(Exercise description):
From the line that contains "exact hmax.hasDerivAt_eq_zero hgd" to the last line of the records below, retype each line exactly; leave out everything else.
--- START ---
import Mathlib
import HarnessLib
import Summits.NavierStokesRegularity.NavierStokesRegularity.Theorems.PoloidalWindowDoorLrcModEntireWebFunction
import Summits.NavierStokesRegularity.NavierStokesRegularity.Theorems.PoloidalWindowDoorLrcModEntireCurvedWebHuygens

/-!
# Route `PoloidalWindowDoor`, item `LrcModEntire` (stmt-NavierStokesRegularity-20428), cells (Q4-curved)/(Q4-sonic, curved) of the (TH) column —
# TOOLS FOR THE WEB FUNCTION OVER A CURVED BRANCH (class-free)

Cell ns-regularity-ideate, stub-worker seat ns-poloidal-K2-p2 g16 under the LEAD of item 20428 (ns-poloidal-K2-p3 g16);
`--supports stmt-NavierStokesRegularity-20428 --as helper`.  Memo `Cruxes/LrcModEntire/T2B-g16-sonic.md` §3 («the Fermi-frame web package is the missing brick»).
The ¬line analogues of LEAD g16's `…Q4LineWeb` tools (which are hard-wired to the straight frame `frameCLM e`):

* `contDiffAt_criticalPoint_of_contDiffAt` — the `C^m` twin of `…WebFunction.contDiffAt_criticalPoint` (there: `C^ω`) and of port-2's
  `…RidgeWebImplicit.hasStrictFDerivAt_criticalPoint` (there: strict differentiability): the interior critical point `n₀(p)` of a family of strictly concave
  cross-sections that is `C^n` in `(p, n)` is `C^m` in `p` whenever `m ≠ 0`, `m + 1 ≤ n` (Mathlib's `ContDiffAt.implicitFunction` for `f = ∂ₙG`).  Needed because the
  base branch `Γ` of the (Q4) package is `C^∞`, not `C^ω`;
* `contDiff_rotJ`, `contDiff_curvedSection` — the curved cross-section family `((s,z),n) ↦ F₀(Γ s + n·JΓ′ s + z·e₂)` is `C^n` for `F₀ ∈ C^n`, `Γ ∈ C^{n+1}`;
* `fderiv_curvedSection_fibre`, `fderiv_fderiv_curvedSection_fibre` — its fibre derivatives are `DF₀(x)[JΓ′ s]` and `D²F₀(x)[JΓ′ s, JΓ′ s]`;
* `fderiv_normal_eq_zero_of_strictMax` — at the unique strict maximiser `n₀ ∈ (−r,r)` of a cross-section, `∂_{JΓ′}F₀ = 0`.

WHAT THIS IS NOT: not a claim about Navier–Stokes regularity — calculus for the hypothetical web of research cell (Q4); items 20428 / 19708 / 27893 OPEN.
-/

noncomputable section

-- the summit and its single sub-problem share the name (CONVENTIONS §1), as in every Theorems file
set_option linter.dupNamespace false

namespace Summit.NavierStokesRegularity.NavierStokesRegularity.Theorems.PoloidalWindowDoorLrcModEntireCurvedWebTools

open Set Function Filter Topology
open scoped InnerProductSpace RealInnerProductSpace ContDiff
open Summit.NavierStokesRegularity.NavierStokesRegularity.Theorems.PoloidalWindowDoorLrcModEntireRidgeWebImplicit
open Summit.NavierStokesRegularity.NavierStokesRegularity.Theorems.PoloidalWindowDoorLrcModEntireSheetFlattenTools
open Summit.NavierStokesRegularity.NavierStokesRegularity.Theorems.PoloidalWindowDoorLrcModEntireRidgeGlobalBranchODE
open Summit.NavierStokesRegularity.NavierStokesRegularity.Theorems.PoloidalWindowDoorLrcModEntireRidgeGlobalBranchFrame
open Summit.NavierStokesRegularity.NavierStokesRegularity.Theorems.PoloidalWindowDoorLrcModEntirePlanarCurveRigidity
open Summit.NavierStokesRegularity.NavierStokesRegularity.Theorems.PoloidalWindowDoorLrcModEntireCurvedWebHuygens

/-! ### A. The critical point is `C^m` (implicit function theorem, finite or infinite smoothness) -/

section ift

variable {P : Type*} [NormedAddCommGroup P] [NormedSpace ℝ P] [CompleteSpace P]

/-- **THE CRITICAL POINT IS `C^m`.**  `V` open; for `p ∈ V` and `|n| < r`, `G` is `C^n` at `(p, n)` and `∂ₙ∂ₙG(p,n) < 0`; `n₀ p ∈ (−r, r)` with
`∂ₙG(p, n₀ p) = 0` for `p ∈ V`; `m ≠ 0`, `m + 1 ≤ n`.  Then `n₀` is `C^m` at every `p₀ ∈ V`. -/
theorem contDiffAt_criticalPoint_of_contDiffAt {G : P × ℝ → ℝ} {V : Set P} (hV : IsOpen V) {r : ℝ} {m n : ℕ∞ω} (hm : m ≠ 0) (hmn : m + 1 ≤ n)
    (hG : ∀ p ∈ V, ∀ n' ∈ Ioo (-r) r, ContDiffAt ℝ n G (p, n'))
    (hconc : ∀ p ∈ V, ∀ n' ∈ Ioo (-r) r, fderiv ℝ (fderiv ℝ G) (p, n') ((0 : P), (1 : ℝ)) ((0 : P), (1 : ℝ)) < 0)
    {n₀ : P → ℝ} (hn₀ : ∀ p ∈ V, n₀ p ∈ Ioo (-r) r) (hcrit : ∀ p ∈ V, fderiv ℝ G (p, n₀ p) ((0 : P), (1 : ℝ)) = 0)
    {p₀ : P} (hp₀ : p₀ ∈ V) : ContDiffAt ℝ m n₀ p₀ := by
  set f : P × ℝ → ℝ := fun v => fderiv ℝ G v ((0 : P), (1 : ℝ)) with hf
  set u : P × ℝ := (p₀, n₀ p₀) with hu
  have hGd : ∀ p ∈ V, ∀ n' ∈ Ioo (-r) r, DifferentiableAt ℝ (fderiv ℝ G) (p, n') := fun p hp n' hn' =>
    ((hG p hp n' hn').fderiv_right hmn).differentiableAt hm
  -- `f` is `C^m` at `u`
  have hfm : ContDiffAt ℝ m f u := by
    have h := (hG p₀ hp₀ _ (hn₀ p₀ hp₀)).fderiv_right hmn
    set A : (P × ℝ →L[ℝ] ℝ) →L[ℝ] ℝ := ContinuousLinearMap.apply ℝ ℝ ((0 : P), (1 : ℝ)) with hA
    have e : f = A ∘ fderiv ℝ G := by funext v; simp [hf, hA]
    rw [e]; exact A.contDiff.contDiffAt.comp u h
  -- the fibre derivative is the (negative) number `∂ₙ∂ₙG(u)`, so `f′ ∘ inr` is invertible
  have if₂u : (fderiv ℝ f u ∘L ContinuousLinearMap.inr ℝ P ℝ).IsInvertible := by
    set L : ℝ →L[ℝ] ℝ := fderiv ℝ f u ∘L ContinuousLinearMap.inr ℝ P ℝ with hL
    have hL1 : L 1 ≠ 0 := by
      rw [hL, ContinuousLinearMap.comp_apply, ContinuousLinearMap.inr_apply, hf, fderiv_partial_apply (hGd p₀ hp₀ _ (hn₀ p₀ hp₀))]
      exact (hconc p₀ hp₀ _ (hn₀ p₀ hp₀)).ne
    refine ⟨ContinuousLinearEquiv.unitsEquivAut ℝ (Units.mk0 (L 1) hL1), ?_⟩
    ext
    simp
  -- the implicit function and its properties
  set ψ := hfm.implicitFunction hm if₂u with hψ
  have hψm : ContDiffAt ℝ m ψ p₀ := hfm.contDiffAt_implicitFunction hm if₂u
  have hψ0 : ψ p₀ = n₀ p₀ := hfm.implicitFunction_apply_self hm if₂u
  have hψeq : ∀ᶠ p in 𝓝 p₀, f (p, ψ p) = f u := hfm.eventually_apply_implicitFunction hm if₂u
  have hψc : ContinuousAt ψ p₀ := hψm.continuousAt
  -- `ψ = n₀` near `p₀`: both are critical points in `(−r, r)` of a strictly concave cross-section
  have hfu : f u = 0 := hcrit p₀ hp₀
  have hev : ∀ᶠ p in 𝓝 p₀, ψ p = n₀ p := by
    have h1 : ∀ᶠ p in 𝓝 p₀, p ∈ V := hV.mem_nhds hp₀
    have h2 : ∀ᶠ p in 𝓝 p₀, ψ p ∈ Ioo (-r) r := by
      have : Tendsto ψ (𝓝 p₀) (𝓝 (n₀ p₀)) := by rw [← hψ0]; exact hψc
      exact this (isOpen_Ioo.mem_nhds (hn₀ p₀ hp₀))
    filter_upwards [h1, h2, hψeq] with p hp hψp hq
    rw [hfu] at hq
    exact eq_of_partial_eq_zero (hGd p hp) (hconc p hp) hψp (hn₀ p hp) hq (hcrit p hp)
  exact hψm.congr_of_eventuallyEq (hev.mono fun p hp => hp.symm)

end ift

/-! ### B. The curved cross-section family and its fibre derivatives -/

section sectionFamily

variable {Γ : ℝ → EuclideanSpace ℝ (Fin 3)} {F₀ : EuclideanSpace ℝ (Fin 3) → ℝ}

/-- `rotJ` is a smooth (linear) map. -/
theorem contDiff_rotJ {n : ℕ∞ω} : ContDiff ℝ n (rotJ : EuclideanSpace ℝ (Fin 3) → EuclideanSpace ℝ (Fin 3)) := by
  have e : (rotJ : EuclideanSpace ℝ (Fin 3) → EuclideanSpace ℝ (Fin 3)) = fun x => (-(x 1)) • e0 + (x 0) • e1 := by
    funext x; ext i; fin_cases i <;> simp [rotJ, e0, e1]
  rw [e]
  exact (((EuclideanSpace.proj (𝕜 := ℝ) (1 : Fin 3)).contDiff.neg).smul contDiff_const).add
    (((EuclideanSpace.proj (𝕜 := ℝ) (0 : Fin 3)).contDiff).smul contDiff_const)

/-- **The curved cross-section family is `C^n`** for `F₀ ∈ C^n` and `Γ ∈ C^{n+1}`:  `((s,z),m) ↦ F₀(Γ s + m·JΓ′ s + z·e₂)`. -/
theorem contDiff_curvedSection {n : ℕ∞ω} (hF : ContDiff ℝ n F₀) (hΓ : ContDiff ℝ (n + 1) Γ) :
    ContDiff ℝ n (fun v : (ℝ × ℝ) × ℝ => F₀ (Γ v.1.1 + v.2 • rotJ (deriv Γ v.1.1) + v.1.2 • e2)) := by
  have hΓn : ContDiff ℝ n Γ := hΓ.of_le le_self_add
  have hdΓ : ContDiff ℝ n (deriv Γ) := hΓ.deriv'
  have hs : ContDiff ℝ n (fun v : (ℝ × ℝ) × ℝ => v.1.1) := contDiff_fst.comp contDiff_fst
  refine hF.comp (((hΓn.comp hs).add ?_).add ((contDiff_snd.comp contDiff_fst).smul contDiff_const))
  exact contDiff_snd.smul (contDiff_rotJ.comp (hdΓ.comp hs))

/-- The fibre of the section family through `(p, m)` is the NORMAL LINE `m ↦ x_p + m·JΓ′(s)`: first fibre derivative `= DF₀(x)[JΓ′ s]`. -/
theorem fderiv_curvedSection_fibre (hF : ContDiff ℝ 1 F₀) (hΓ : ContDiff ℝ 2 Γ) (p : ℝ × ℝ) (m : ℝ) :
    fderiv ℝ (fun v : (ℝ × ℝ) × ℝ => F₀ (Γ v.1.1 + v.2 • rotJ (deriv Γ v.1.1) + v.1.2 • e2)) (p, m) ((0 : ℝ × ℝ), (1 : ℝ)) =
      fderiv ℝ F₀ (Γ p.1 + m • rotJ (deriv Γ p.1) + p.2 • e2) (rotJ (deriv Γ p.1)) := by
  set S : (ℝ × ℝ) × ℝ → ℝ := fun v => F₀ (Γ v.1.1 + v.2 • rotJ (deriv Γ v.1.1) + v.1.2 • e2) with hS
  have hFd : Differentiable ℝ F₀ := hF.differentiable one_ne_zero
  have hS1 : ContDiff ℝ 1 S := contDiff_curvedSection (n := 1) hF (by simpa [show (1 : ℕ∞ω) + 1 = 2 by norm_num] using hΓ)
  have hSd : DifferentiableAt ℝ S (p, m) := (hS1.differentiable one_ne_zero) _
  -- restrict to the fibre line
  have hι : HasDerivAt (fun m' : ℝ => ((p, m') : (ℝ × ℝ) × ℝ)) ((0 : ℝ × ℝ), (1 : ℝ)) m :=
    (hasDerivAt_const m p).prodMk (hasDerivAt_id m)
  have h1 : HasDerivAt (fun m' : ℝ => S (p, m')) (fderiv ℝ S (p, m) ((0 : ℝ × ℝ), (1 : ℝ))) m := hSd.hasFDerivAt.comp_hasDerivAt m hι
  -- the fibre is the normal line, along which `F₀` has derivative `DF₀(x)[JΓ′ s]`
  have hline : HasDerivAt (fun m' : ℝ => Γ p.1 + m' • rotJ (deriv Γ p.1) + p.2 • e2) (rotJ (deriv Γ p.1)) m := by
    have h := (((hasDerivAt_id m).smul_const (rotJ (deriv Γ p.1))).const_add (Γ p.1)).add_const (p.2 • e2)
    simpa using h
  have h2 : HasDerivAt (fun m' : ℝ => S (p, m')) (fderiv ℝ F₀ (Γ p.1 + m • rotJ (deriv Γ p.1) + p.2 • e2) (rotJ (deriv Γ p.1))) m :=
    (hFd _).hasFDerivAt.comp_hasDerivAt m hline
  exact h1.unique h2

/-- Second fibre derivative of the section family: `D²S(p,m)[(0,1),(0,1)] = D²F₀(x)[JΓ′ s, JΓ′ s]`. -/
theorem fderiv_fderiv_curvedSection_fibre (hF : ContDiff ℝ 2 F₀) (hΓ : ContDiff ℝ 3 Γ) (p : ℝ × ℝ) (m : ℝ) :
    fderiv ℝ (fderiv ℝ (fun v : (ℝ × ℝ) × ℝ => F₀ (Γ v.1.1 + v.2 • rotJ (deriv Γ v.1.1) + v.1.2 • e2))) (p, m)
        ((0 : ℝ × ℝ), (1 : ℝ)) ((0 : ℝ × ℝ), (1 : ℝ)) =
      fderiv ℝ (fderiv ℝ F₀) (Γ p.1 + m • rotJ (deriv Γ p.1) + p.2 • e2) (rotJ (deriv Γ p.1)) (rotJ (deriv Γ p.1)) := by
  set S : (ℝ × ℝ) × ℝ → ℝ := fun v => F₀ (Γ v.1.1 + v.2 • rotJ (deriv Γ v.1.1) + v.1.2 • e2) with hS
  set ν : EuclideanSpace ℝ (Fin 3) := rotJ (deriv Γ p.1) with hν
  have hF1 : ContDiff ℝ 1 F₀ := hF.of_le (by norm_num)
  have hΓ2 : ContDiff ℝ 2 Γ := hΓ.of_le (by norm_num)
  have hS2 : ContDiff ℝ 2 S := contDiff_curvedSection (n := 2) hF (by simpa [show (2 : ℕ∞ω) + 1 = 3 by norm_num] using hΓ)
  have hSd2 : DifferentiableAt ℝ (fderiv ℝ S) (p, m) := ((hS2.fderiv_right (m := 1) (by norm_num)).differentiable one_ne_zero) _
  -- the first fibre partial along the fibre line is `m' ↦ DF₀(x_p + m'ν)[ν]`
  have hfib : (fun m' : ℝ => fderiv ℝ S (p, m') ((0 : ℝ × ℝ), (1 : ℝ))) = fun m' => fderiv ℝ F₀ (Γ p.1 + m' • ν + p.2 • e2) ν :=
    funext fun m' => fderiv_curvedSection_fibre hF1 hΓ2 p m'
  -- its derivative in `m'` is `D²S[(0,1),(0,1)]` (port-2's `hasDerivAt_partial_fibre`) ...
  have h1 : HasDerivAt (fun m' : ℝ => fderiv ℝ S (p, m') ((0 : ℝ × ℝ), (1 : ℝ)))
      (fderiv ℝ (fderiv ℝ S) (p, m) ((0 : ℝ × ℝ), (1 : ℝ)) ((0 : ℝ × ℝ), (1 : ℝ))) m := hasDerivAt_partial_fibre hSd2
  -- ... and also `D²F₀(x)[ν,ν]` along the normal line
  have hDF : ∀ y, HasFDerivAt (fderiv ℝ F₀) (fderiv ℝ (fderiv ℝ F₀) y) y := fun y =>
    (((hF.fderiv_right (m := 1) (by norm_num)).differentiable one_ne_zero) y).hasFDerivAt
  have hline : HasDerivAt (fun m' : ℝ => Γ p.1 + m' • ν + p.2 • e2) ν m := by
    have h := (((hasDerivAt_id m).smul_const ν).const_add (Γ p.1)).add_const (p.2 • e2)
    simpa using h
  have h2 : HasDerivAt (fun m' : ℝ => fderiv ℝ F₀ (Γ p.1 + m' • ν + p.2 • e2) ν)
      (fderiv ℝ (fderiv ℝ F₀) (Γ p.1 + m • ν + p.2 • e2) ν ν) m := by
    have hc : HasDerivAt (fun m' : ℝ => fderiv ℝ F₀ (Γ p.1 + m' • ν + p.2 • e2))
        (fderiv ℝ (fderiv ℝ F₀) (Γ p.1 + m • ν + p.2 • e2) ν) m := (hDF _).comp_hasDerivAt m hline
    exact hc.clm_apply (hasDerivAt_const m ν) |>.congr_deriv (by simp)
  rw [hfib] at h1
  exact h1.unique h2

/-- **`∂_{JΓ′}F₀ = 0` at the unique strict maximiser of a cross-section** (an interior maximum). -/
theorem fderiv_normal_eq_zero_of_strictMax (hF : Differentiable ℝ F₀) {s z r Rz n₀ : ℝ}
    (hn₀ : n₀ ∈ Ioo (-r) r) (hval : F₀ (Γ s + n₀ • rotJ (deriv Γ s) + z • e2) = Rz)
    (huniq : ∀ n ∈ Icc (-r) r, n ≠ n₀ → F₀ (Γ s + n • rotJ (deriv Γ s) + z • e2) < Rz) :
    fderiv ℝ F₀ (Γ s + n₀ • rotJ (deriv Γ s) + z • e2) (rotJ (deriv Γ s)) = 0 := by
  set g : ℝ → ℝ := fun n => F₀ (Γ s + n • rotJ (deriv Γ s) + z • e2) with hg
  have hmax : IsLocalMax g n₀ := by
    filter_upwards [isOpen_Ioo.mem_nhds hn₀] with n hn
    by_cases hne : n = n₀
    · rw [hne]
    · have h := huniq n (Ioo_subset_Icc_self hn) hne
      simp only [hg]; rw [hval]; exact h.le
  have hline : HasDerivAt (fun n : ℝ => Γ s + n • rotJ (deriv Γ s) + z • e2) (rotJ (deriv Γ s)) n₀ := by
    have h := (((hasDerivAt_id n₀).smul_const (rotJ (deriv Γ s))).const_add (Γ s)).add_const (z • e2)
    simpa using h
  have hgd : HasDerivAt g (fderiv ℝ F₀ (Γ s + n₀ • rotJ (deriv Γ s) + z • e2) (rotJ (deriv Γ s))) n₀ :=
    (hF _).hasFDerivAt.comp_hasDerivAt n₀ hline
  exact hmax.hasDerivAt_eq_zero hgd

end sectionFamily

end Summit.NavierStokesRegularity.NavierStokesRegularity.Theorems.PoloidalWindowDoorLrcModEntireCurvedWebTools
--- END ---
(Output):
  exact hmax.hasDerivAt_eq_zero hgd

end sectionFamily

end Summit.NavierStokesRegularity.NavierStokesRegularity.Theorems.PoloidalWindowDoorLrcModEntireCurvedWebTools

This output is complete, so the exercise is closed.